Oleh : Muslimin.M
Netralitas Aparatur Sipil negara (ASN) di setiap momen pemilu termasuk pilkada selalu menarik untuk dibincangkan, banyak kalangan yang menilai bahwa ASN memiliki nilai strategis dalam memenangkan kandidat atau calon, padahal menyeret Aparatur negara ini dalam politik praktis adalah langkah keliru, selain konstitusi melarang pun juga pelayanan kepada masyarakat bisa menjadi terganggu atau tidak optimal.
Undang-Undang Nomor 5 Tahun 2014 tentang ASN, yang sudah di revisi dengan undang-undang No.20 tahun 2023, termasuk beberapa regulasi terkait lainnya, telah mengatur dengan jelas prinsip dan kedudukan ASN. Poin penting dari dari regulasi itu adalah mengamanatkan bahwa ASN harus netral. Dalam aturan itu disebutkan bahwa ASN dilarang menjadi anggota dan/atau pengurus partai politik. ASN pun wajib tidak berpihak terhadap segala bentuk pengaruh dan kepentingan.
Mengapa ASN wajib netral ?. Bukan tanpa alasan, landasan etikanya adalah karena birokrasi merupakan institusi publik yang dibangun dan dibiayai oleh uang rakyat untuk melayani semua golongan. Oleh karena itu, aparat birokrasi wajib terlepas dari kepentingan politik maupun keberpihakan pada golongan tertentu, termasuk keberpihakan pada calon tertentu pada setiap pemilu atau pilkada.
Menteri Pendayagunaan Aparatur Negara dan Reformasi Birokrasi (Menteri PANRB) bahkan menyebut bahwa ketidaknetralan ASN akan sangat merugikan negara, pemerintah, dan masyarakat. Netralitas birokrasi diperlukan untuk memastikan kepentingan negara dan publik secara keseluruhan berorientasi pada pelayanan, sehingga pihak mana pun kekuatan politik yang memerintah, birokrasi tetap memberikan pelayanan yang terbaik kepada masyarakatnya.

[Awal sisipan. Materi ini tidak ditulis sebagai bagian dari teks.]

/-- Corollary: the HOMOTHETY `x ↦ c • x`, first-order currency — modulus `c²λ` (any sign of `λ`: an identity), field `x ↦ c • dV (c • x)`.
[folklore] -/
theorem firstOrderOn_comp_smul {K : Set E} {lam : ℝ} {V : E → ℝ} {dV : E → E}
    (h : ∀ x ∈ K, ∀ y ∈ K, V x + ⟪dV x, y - x⟫ + lam / 2 * ‖y - x‖ ^ 2 ≤ V y) (c : ℝ) :
    ∀ x ∈ (fun x => c • x) ⁻¹' K, ∀ y ∈ (fun x => c • x) ⁻¹' K,
      V (c • x) + ⟪c • dV (c • x), y - x⟫ + c ^ 2 * lam / 2 * ‖y - x‖ ^ 2 ≤ V (c • y) := by
  intro x hx y hy
  have key := h (c • x) hx (c • y) hy
  rw [← smul_sub, norm_smul, mul_pow, Real.norm_eq_abs, sq_abs, inner_smul_right] at key
  rw [real_inner_smul_left]
  nlinarith [key]

/-- **SUMS**: the letters add — fields add, moduli add (take `λ' = 0` for a merely convex addition). [folklore] -/
theorem firstOrderOn_add {K : Set E} {lam lam' : ℝ} {V W : E → ℝ} {dV dW : E → E}
    (hV : ∀ x ∈ K, ∀ y ∈ K, V x + ⟪dV x, y - x⟫ + lam / 2 * ‖y - x‖ ^ 2 ≤ V y)
    (hW : ∀ x ∈ K, ∀ y ∈ K, W x + ⟪dW x, y - x⟫ + lam' / 2 * ‖y - x‖ ^ 2 ≤ W y) :
    ∀ x ∈ K, ∀ y ∈ K, (V x + W x) + ⟪dV x + dW x, y - x⟫ + (lam + lam') / 2 * ‖y - x‖ ^ 2 ≤ V y + W y := by
  intro x hx y hy
  have h1 := hV x hx y hy
  have h2 := hW x hx y hy
  rw [inner_add_left]
  linarith

end FirstOrder

/-! ## §3 (appended gen 109, same seat): a 2-HOMOGENEOUS modulus functional `Q` in place of `(λ∕2)‖·‖²` (weighted seminorm ∕ per-block ∕ Schur forms —
refuter κ-ne7bref-g77-1; companion of `…LogConcaveMarginal` §6): the first-order letter with `Q` gives the secant letter with `Q`. -/

section Form

variable {E : Type*} [NormedAddCommGroup E] [InnerProductSpace ℝ E]

/-- **FIRST-ORDER LETTER WITH A FORM ⟹ SECANT LETTER WITH THE FORM**: `Q` 2-homogeneous (`Q (t • v) = t² Q v`), and ON a convex `K`
`V x + ⟪dV x, y − x⟫ + Q (y − x) ≤ V y` (any vector field `dV`) ⟹ `V(a p + b q) + a·b·Q(q − p) ≤ a V(p) + b V(q)` for `p, q ∈ K`, `a, b ≥ 0`,
`a + b = 1` (with `Q = (λ∕2)‖·‖²` this is `…LogConcaveMarginal.secant_of_firstOrderOn`). [folklore] -/
theorem secant_of_firstOrderOn_form {K : Set E} (hK : Convex ℝ K) {V : E → ℝ} {dV : E → E} (Q : E → ℝ)
    (hQ : ∀ (t : ℝ) (v : E), Q (t • v) = t ^ 2 * Q v)
    (h : ∀ x ∈ K, ∀ y ∈ K, V x + ⟪dV x, y - x⟫ + Q (y - x) ≤ V y)
    {p q : E} (hp : p ∈ K) (hq : q ∈ K) {a b : ℝ} (ha : 0 ≤ a) (hb : 0 ≤ b) (hab : a + b = 1) :
    V (a • p + b • q) + a * b * Q (q - p) ≤ a * V p + b * V q := by
  have ha' : a = 1 - b := by linarith
  subst ha'
  have hz : (1 - b) • p + b • q ∈ K := hK hp hq ha hb hab
  have h1 := h _ hz p hp
  have h2 := h _ hz q hq
  have e1 : p - ((1 - b) • p + b • q) = (-b) • (q - p) := by
    simp only [sub_smul, one_smul, smul_sub, neg_smul]; abel
  have e2 : q - ((1 - b) • p + b • q) = (1 - b) • (q - p) := by
    simp only [sub_smul, one_smul, smul_sub]; abel
  rw [e1, inner_smul_right, hQ] at h1
  rw [e2, inner_smul_right, hQ] at h2
  have hsum := add_le_add (mul_le_mul_of_nonneg_left h1 ha) (mul_le_mul_of_nonneg_left h2 hb)
  linear_combination hsum

end Form

/-! ## §4 (appended gen 109): TRANSPORT IN THE FORM CURRENCY — the secant letter with a base functional `Q`
(`V(a p + b q) + a·b·Q(q − p) ≤ a V p + b V q` on `K`; the conclusion currency of `…LogConcaveMarginal` §6) under restriction, translation,
ANY linear change of variables (EXACT: the form becomes `Q ∘ T` — no loss, unlike the scalar `μ²λ`), sums and weakening of the form. -/

section FormTransport

variable {E F : Type*} [AddCommGroup E] [Module ℝ E] [AddCommGroup F] [Module ℝ F]

/-- **RESTRICTION** in the form currency. [folklore] -/
theorem secantForm_subset {K K' : Set E} {V Q : E → ℝ}
    (h : ∀ p ∈ K, ∀ q ∈ K, ∀ a b : ℝ, 0 ≤ a → 0 ≤ b → a + b = 1 → V (a • p + b • q) + a * b * Q (q - p) ≤ a * V p + b * V q)
    (hK' : K' ⊆ K) :
    ∀ p ∈ K', ∀ q ∈ K', ∀ a b : ℝ, 0 ≤ a → 0 ≤ b → a + b = 1 → V (a • p + b • q) + a * b * Q (q - p) ≤ a * V p + b * V q :=
  fun p hp q hq => h p (hK' hp) q (hK' hq)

Argumentasi ini menegaskan bahwa birokrasi harus dijauhkan dari kepentingan politik praktis. Intervensi dan keberpihakan ASN dapat dinilai sebagai patologi kronis yang merongrong marwah birokrasi. Meski sebagian kalangan menilai bahwa birokrasi adalah entitas yang mustahil netral dari ranah politik, namun setidaknya berbagai potensi pelanggaran harus dapat ditekan menjadi sekecil mungkin.

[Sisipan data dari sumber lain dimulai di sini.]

/-- **The values of the Größencharakter lie in one number field** (Weil 1956, §1): for `χ` of infinity
type `(p, q)` with module of definition `(T, e)`, `𝔪 = 𝔪(T, e)`, there is a subfield `E ⊆ ℂ` finite
over `ℚ`, containing all conjugates of `K`, such that `χ̃(𝔞) ∈ E` for every nonzero integral ideal `𝔞`
prime to `𝔪`.  `E` is generated over `ℚ` by the conjugates of a primitive element of `K` and the values
`χ̃(𝔞_i)` at representatives `𝔞_i` of the finitely many narrow ray classes `mod 𝔪`
(`LFunctions.finite_rayClassQuotient`), all integral over `ℚ` (`isIntegral_idealPow`); for `𝔞` in the
class of `𝔞_i`, `(c) 𝔞_i = (b) 𝔞` gives `χ̃(𝔞) = χ̃(𝔞_i) · (∏_w σ_w(b/c)^{p_w} ⋯)⁻¹ ∈ E`
(`idealPow_span_eq`).  [cite: Weil1956, §1] [cite: Patrikis2019, Lemma 2.1.2 (arXiv:1207.6724 §2.1)] -/
theorem HasInfinityType.exists_intermediateField_idealPow_mem (hinf : χ.HasInfinityType p q)
    (hmod : IsModulus χ T e) :
    ∃ E : IntermediateField ℚ ℂ, FiniteDimensional ℚ E ∧ (∀ (φ : K →+* ℂ) (x : K), φ x ∈ E) ∧
      ∀ 𝔞 : Ideal (𝓞 K), 𝔞 ≠ ⊥ → IsCoprime 𝔞 (modulusIdeal T e) →
        LFunctions.idealPow K (fun v => χ.valueAtUniformizer v) 𝔞 ∈ E := by
  set ψ : HeightOneSpectrum (𝓞 K) → ℂ := fun v => χ.valueAtUniformizer v with hψ
  set 𝔪 : Ideal (𝓞 K) := modulusIdeal T e with h𝔪def
  have h𝔪 : 𝔪 ≠ ⊥ := modulusIdeal_ne_bot T e
  haveI := LFunctions.finite_rayClassQuotient h𝔪
  obtain ⟨θ, hθ⟩ := Field.exists_primitive_element ℚ K
  have hθint : ∀ φ : K →+* ℂ, IsIntegral ℚ (φ θ) := fun φ =>
    (IsIntegral.of_finite ℚ θ).map φ.toRatAlgHom
  -- the number field generated by the conjugates of `K`
  set S₀ : Set ℂ := Set.range fun φ : K →+* ℂ => φ θ with hS₀
  haveI : Finite S₀ := (Set.finite_range _).to_subtype
  set F : IntermediateField ℚ ℂ := IntermediateField.adjoin ℚ S₀ with hFdef
  have hFfd : FiniteDimensional ℚ F :=
    IntermediateField.finiteDimensional_adjoin fun x hx => by
      obtain ⟨φ, rfl⟩ := hx
      exact hθint φ
  have hF : ∀ (φ : K →+* ℂ) (x : K), φ x ∈ F := fun φ x => by
    have hmem : (φ θ : ℂ) ∈ F := IntermediateField.subset_adjoin ℚ S₀ ⟨φ, rfl⟩
    exact algHom_apply_mem_of_adjoin_simple_eq_top hθ φ.toRatAlgHom hmem x
  -- add the values at representatives of the narrow ray classes
  set S : Set ℂ := S₀ ∪ Set.range fun cl : Quotient (LFunctions.rayClassSetoid 𝔪) =>
    LFunctions.idealPow K ψ cl.out.1 with hS
  haveI : Finite S := ((Set.finite_range _).union (Set.finite_range _)).to_subtype
  set E : IntermediateField ℚ ℂ := IntermediateField.adjoin ℚ S with hEdef
  have hFE : F ≤ E := IntermediateField.adjoin.mono ℚ _ _ Set.subset_union_left
  have hEfd : FiniteDimensional ℚ E := by
    refine IntermediateField.finiteDimensional_adjoin fun x hx => ?_
    rcases hx with ⟨φ, rfl⟩ | ⟨cl, rfl⟩
    · exact hθint φ
    · exact hinf.isIntegral_idealPow hmod hFfd hF cl.out.2.1 cl.out.2.2
  have hE : ∀ (φ : K →+* ℂ) (x : K), φ x ∈ E := fun φ x => hFE (hF φ x)
  refine ⟨E, hEfd, hE, fun 𝔞 h0 hcop => ?_⟩
  -- `𝔞` versus the representative of its class
  set 𝔞₀ : LFunctions.CoprimeIdeal 𝔪 := ⟨𝔞, h0, hcop⟩ with h𝔞₀
  set cl : Quotient (LFunctions.rayClassSetoid 𝔪) := Quotient.mk _ 𝔞₀ with hcl
  have hrel : LFunctions.RayClassRel 𝔪 𝔞₀.1 cl.out.1 :=
    (LFunctions.rayClassSetoid_r_iff cl.out 𝔞₀).mp (Quotient.mk_out 𝔞₀)
  obtain ⟨b, c, hb, hc, hcop', hbc, hpos, heq⟩ := hrel
  -- `heq : (c) 𝔞_i = (b) 𝔞`
  have hb0 : (Ideal.span {b} : Ideal (𝓞 K)) ≠ ⊥ := by rwa [Ne, Ideal.span_singleton_eq_bot]
  have hc0 : (Ideal.span {c} : Ideal (𝓞 K)) ≠ ⊥ := by rwa [Ne, Ideal.span_singleton_eq_bot]
  set R : ℂ := ∏ w : InfinitePlace K, w.embedding ((b : K) / c) ^ (p w) *
    conj (w.embedding ((b : K) / c)) ^ (q w) with hR
  have h1 := congrArg (LFunctions.idealPow K ψ) heq
  rw [LFunctions.idealPow_mul ψ hc0 cl.out.2.1, LFunctions.idealPow_mul ψ hb0 h0,
    hinf.idealPow_span_eq hmod hb hc hcop' hbc hpos, mul_assoc] at h1
  -- `h1 : χ̃((c)) χ̃(𝔞_i) = χ̃((c)) (R χ̃(𝔞))`
  have h2 : LFunctions.idealPow K ψ cl.out.1 = R * LFunctions.idealPow K ψ 𝔞 :=
    mul_left_cancel₀ (idealPow_ne_zero (valueAtUniformizer_ne_zero' χ) _) h1
  have hRne : R ≠ 0 := by
    intro hR0
    rw [hR0, zero_mul] at h2
    exact idealPow_ne_zero (valueAtUniformizer_ne_zero' χ) _ h2
  have h3 : LFunctions.idealPow K ψ 𝔞 = LFunctions.idealPow K ψ cl.out.1 * R⁻¹ := by
    rw [h2, mul_comm R, mul_assoc, mul_inv_cancel₀ hRne, mul_one]
  rw [h3]
  exact mul_mem (IntermediateField.subset_adjoin ℚ S (Or.inr ⟨cl, rfl⟩))
    (inv_mem (archRatio_mem hE p q _))

end Modulus

/-! ### §4. Weil's theorem at the unramified places -/

/-- A maximal ideal not containing `𝔪` is prime to it (as `HeightOneSpectrum.isCoprime_of_not_le` of
`WeilLAdicCharacterProofs`, universe-polymorphic copy kept private). [folklore] -/
private theorem isCoprime_asIdeal_of_not_le {𝔪 : Ideal (𝓞 K)} (v : HeightOneSpectrum (𝓞 K))
    (hv : ¬ 𝔪 ≤ v.asIdeal) : IsCoprime v.asIdeal 𝔪 := by
  rw [Ideal.isCoprime_iff_sup_eq]
  by_contra hne
  exact hv (le_sup_right.trans (v.isMaximal.eq_of_le hne le_sup_left).ge)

Dalam konteks pembinaan dan pengawasan rasanya tak kurang, pemerintah memberikan perhatian khusus agar ASN dapat bersikap netral dan bebas dari intervensi politik. Sejumlah surat edaran bahkan surat keputusan bersama (SKB) dari Kementerian Pendayagunaan Aparatur Negara dan Reformasi Birokrasi (PANRB), Badan Kepegawaian Negara (BKN), Komisi Aparatur Sipil Negara (KASN), dan Badan Pengawas Pemilu (Bawaslu) rutin hadir setiap tahun menjelang tahun politik.
Dilema ASN
Sederet rambu dan imbauan pemerintah kepada ASN agar tidak memihak sepertinya masih sulit terwujud. Terbukti, sederet pelanggaran yang menyangkut netralitas ASN dari tahun ke tahun masih saja terjadi. Bahkan kita bisa memprediksi bahwa pelanggaran netralitas ASN pada pilkada serentak 2024 masih berpotensi akan tetap terjadi. Hal tersebut bisa kita lihat maraknya ASN yang melanggar aturan pada Pilkada 2020 lalu, meski sederet sanksi dari ringan hingga berat telah diterapkan.
Mengapa mereka tidak netral ?. Orientasi dan motifnya beragam, dari sisi calon kepala daerah tentu saja melekat kepentingan untuk memelihara dukungan, mendapatkan akses terhadap peran dan kedudukan ASN dan ending-nya menang dalam kontestasi. Sementara dari sisi ASN selalu ada yang tidak teguh dengan sikap netral menjadi tidak konsisten, tidak komitmen bahkan takut kehilangan jabatan atau sebaliknya mengharap akses pada jabatan jika kelak pihak yang disokong menang dalam pemilihan.
Kadang ASN dirayu dan diancam sebagai mesin suara, padahal ASN terikat dengan aturan netralitas pemilu atau pilkada. Jangankan mengikuti kegiatan kampanye, memberi tanda jempol pada pihak yang sedang berlaga di pemilu pun akan terkena sanksi. Tapi apa daya, mereka kadang menghadapi dilema yang serba sulit ini. Karena itu, para ASN hanya diperbolehkan melakukan tindakan yang secara rasional berguna untuk mencapai tujuan institusi. Tindakan berupa ‘sikap keberpihakan’ dianggap sebagai tindakan tidak rasional, tidak efisien, dan tidak relevan dengan administrasi birokrasi.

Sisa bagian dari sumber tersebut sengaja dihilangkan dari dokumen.